In [None]:
import re
import time
import numpy as np
import pandas as pd
import matplotlib.pyplot as plt
import plotly.express as px
import string
from sklearn.feature_extraction.text import TfidfVectorizer
from sklearn.model_selection import GridSearchCV, RandomizedSearchCV, train_test_split
from xgboost import XGBClassifier
# import f1_score
from sklearn.metrics import f1_score

#import pmultiprocessing
from multiprocessing import Pool

import nltk
from nltk.tokenize import RegexpTokenizer
nltk.download('wordnet')
nltk.download('omw-1.4')

[nltk_data] Downloading package wordnet to /root/nltk_data...
[nltk_data]   Package wordnet is already up-to-date!
[nltk_data] Downloading package omw-1.4 to /root/nltk_data...
[nltk_data]   Package omw-1.4 is already up-to-date!


True

In [None]:
df = pd.read_csv("/content/drive/MyDrive/MIE1624_final_project/sentiment_analysis.csv")

## Helper Functions

In [None]:
# Remove punctuations
def remove_punc(s):
  return s.translate(str.maketrans('', '', string.punctuation))

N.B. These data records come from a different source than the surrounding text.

import Summits.AtomisticToContinuum.HydrodynamicLimit.Theorems.CollisionIsometryCLTDiffuseBackwardInfluenceConditionalPair
import Summits.AtomisticToContinuum.HydrodynamicLimit.Theorems.CollisionIsometryCLTDiffuseBackwardInfluencePairBound
import Summits.AtomisticToContinuum.HydrodynamicLimit.Theorems.CollisionIsometryCLTDiffuseBackwardInfluencePairMeasurableD
import HarnessLib

/-!
# The crux `DiffuseBackwardInfluence` from its three conjecture-level inputs (line `share-nondegeneracy-one-flight`, skeleton v8)
(stmt-AtomisticToContinuum-12950, route `CollisionIsometryCLT`; registered sub-goal
`diffuseBackwardInfluence_of_nearSetLD_of_remergeBounded_of_delayedRemergeRare`; `--supports` file)

Kernel-checked end state of skeleton v8: with the three PROVED stubs imported —
  * `stub_pairPathBoundT` (…PairBound, the pathwise pair-path bound with tagged deficit),
  * `stub_delayedRemMeasurable` (…PairMeasurableD),
  * `stub_cruxCompositionT` (…ConditionalPair, the composition with the row budget, the tube input, the entropy transfer and
    `shareLDAt_of_nearSetLD`, all landed) —
the crux decl follows from exactly the three conjecture-level statements typed in the tree:
  * the lever `ShareLD.NearSetLD σ θ` below a density threshold (…OneFlightShareLD; N-uniform one-collision chaos),
  * `PairPath.RemergeBounded` (…PairDefs; two-tracer renewal defect: re-merges bounded in mean),
  * `DelayedRemergeRare` (…PairDelayedDefs; pair transience at diverging lag).
This replaces the circular hypothesis `LateMerges.LateTouchRare` of `diffuseBackwardInfluence_of_nearSetLD_of_lateTouchRare`
(…Conditional.lean) by two honest two-body inputs (crux NOTES §15–§17, strategist STRATEGY-CENSUS D3). It is the glue a route-level
split of the crux into these three statements would cite.
-/

namespace Summit.AtomisticToContinuum.HydrodynamicLimit.Theorems.DiffuseBackwardInfluenceShare

open scoped BigOperators Topology ENNReal InnerProductSpace Classical
open Filter Set MeasureTheory

noncomputable section

/-- **THE CRUX, CONDITIONALLY ON ITS THREE CONJECTURE-LEVEL INPUTS** (registered sub-goal
`diffuseBackwardInfluence_of_nearSetLD_of_remergeBounded_of_delayedRemergeRare` of skeleton v8): the prescribed-set directional
large deviation `ShareLD.NearSetLD` below a density threshold, boundedness in mean of the re-merges of the two influence tracers
(`PairPath.RemergeBounded`) and rarity of delayed re-merges (`DelayedRemergeRare`) together imply `DiffuseBackwardInfluence`.
Proof: `stub_cruxCompositionT` fed with the landed `stub_pairPathBoundT` and `stub_delayedRemMeasurable`; the crux's `let M`,
`let ipr` are `DiffuseBackwardInfluenceNeg.transfer/ipr` definitionally, so `CruxConclusionAt` closes it by `exact`. [folklore] -/
theorem diffuseBackwardInfluence_of_nearSetLD_of_remergeBounded_of_delayedRemergeRare : (∃ σ₀ : ℝ, 0 < σ₀ ∧ ∀ σ : ℝ, 0 < σ → σ < σ₀ → ∀ θ : ℝ, 0 < θ → ShareLD.NearSetLD σ θ) → PairPath.RemergeBounded → DelayedRemergeRare → Summit.AtomisticToContinuum.HydrodynamicLimit.Theses.CollisionIsometryCLT.DiffuseBackwardInfluence := by
  intro hNear hRem hDel a₀ θ₀ u₀ ha hθ hu ha0 hθ0
  obtain ⟨σ₀, hσ₀, H⟩ := stub_cruxCompositionT stub_pairPathBoundT stub_delayedRemMeasurable hNear hRem hDel
    a₀ θ₀ u₀ ha hθ hu ha0 hθ0
  refine ⟨σ₀, hσ₀, ?_⟩
  intro σ hσ hσlt M ipr' Φ Δ hΔ hΔ0 hΔ1 t ht
  exact H σ hσ hσlt Φ Δ hΔ hΔ0 hΔ1 t ht

end

end Summit.AtomisticToContinuum.HydrodynamicLimit.Theorems.DiffuseBackwardInfluenceShare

# removes same successive alphabets from words
def remove_repeating_char(text):
    return re.sub(r'(.)\1{1,}', r'\1', text)

# read the file containing stop words and converts it to list
def get_stop_words_from_txt(fname):
    stop_words = []
    with open(fname, 'r', encoding='utf-8') as f:
        for wrd in f.read().splitlines():
            stop_words.append(remove_repeating_char(wrd))
    return stop_words

# removes stop words from text
def clean_stop_words(text, stop_words):
    return " ".join([word for word in str(text).split() if word not in stop_words])

## Function to Clean Data

In [None]:
def clean_data(df_data, add_stop_words= []):

  # Convert text to lower case
  df_data = df_data.str.lower()

  # remove complete urls from the text column
  df_data = df_data.str.replace('https\S+|www.\S+', '', case=False, regex=True)

  # remove all numbers from the text column
  df_data = df_data.str.replace('\d+', '', regex=True)

  # Remove punctuations
  df_data = df_data.apply(lambda x: remove_punc(x))

  # remove successive repeating characters
  df_data = df_data.apply(lambda x: remove_repeating_char(x))

  # read min_stop_words.txt file and add every word to a list
  minimal_stop_words = get_stop_words_from_txt('/content/drive/MyDrive/MIE1624_final_project/minimal_stop_words.txt')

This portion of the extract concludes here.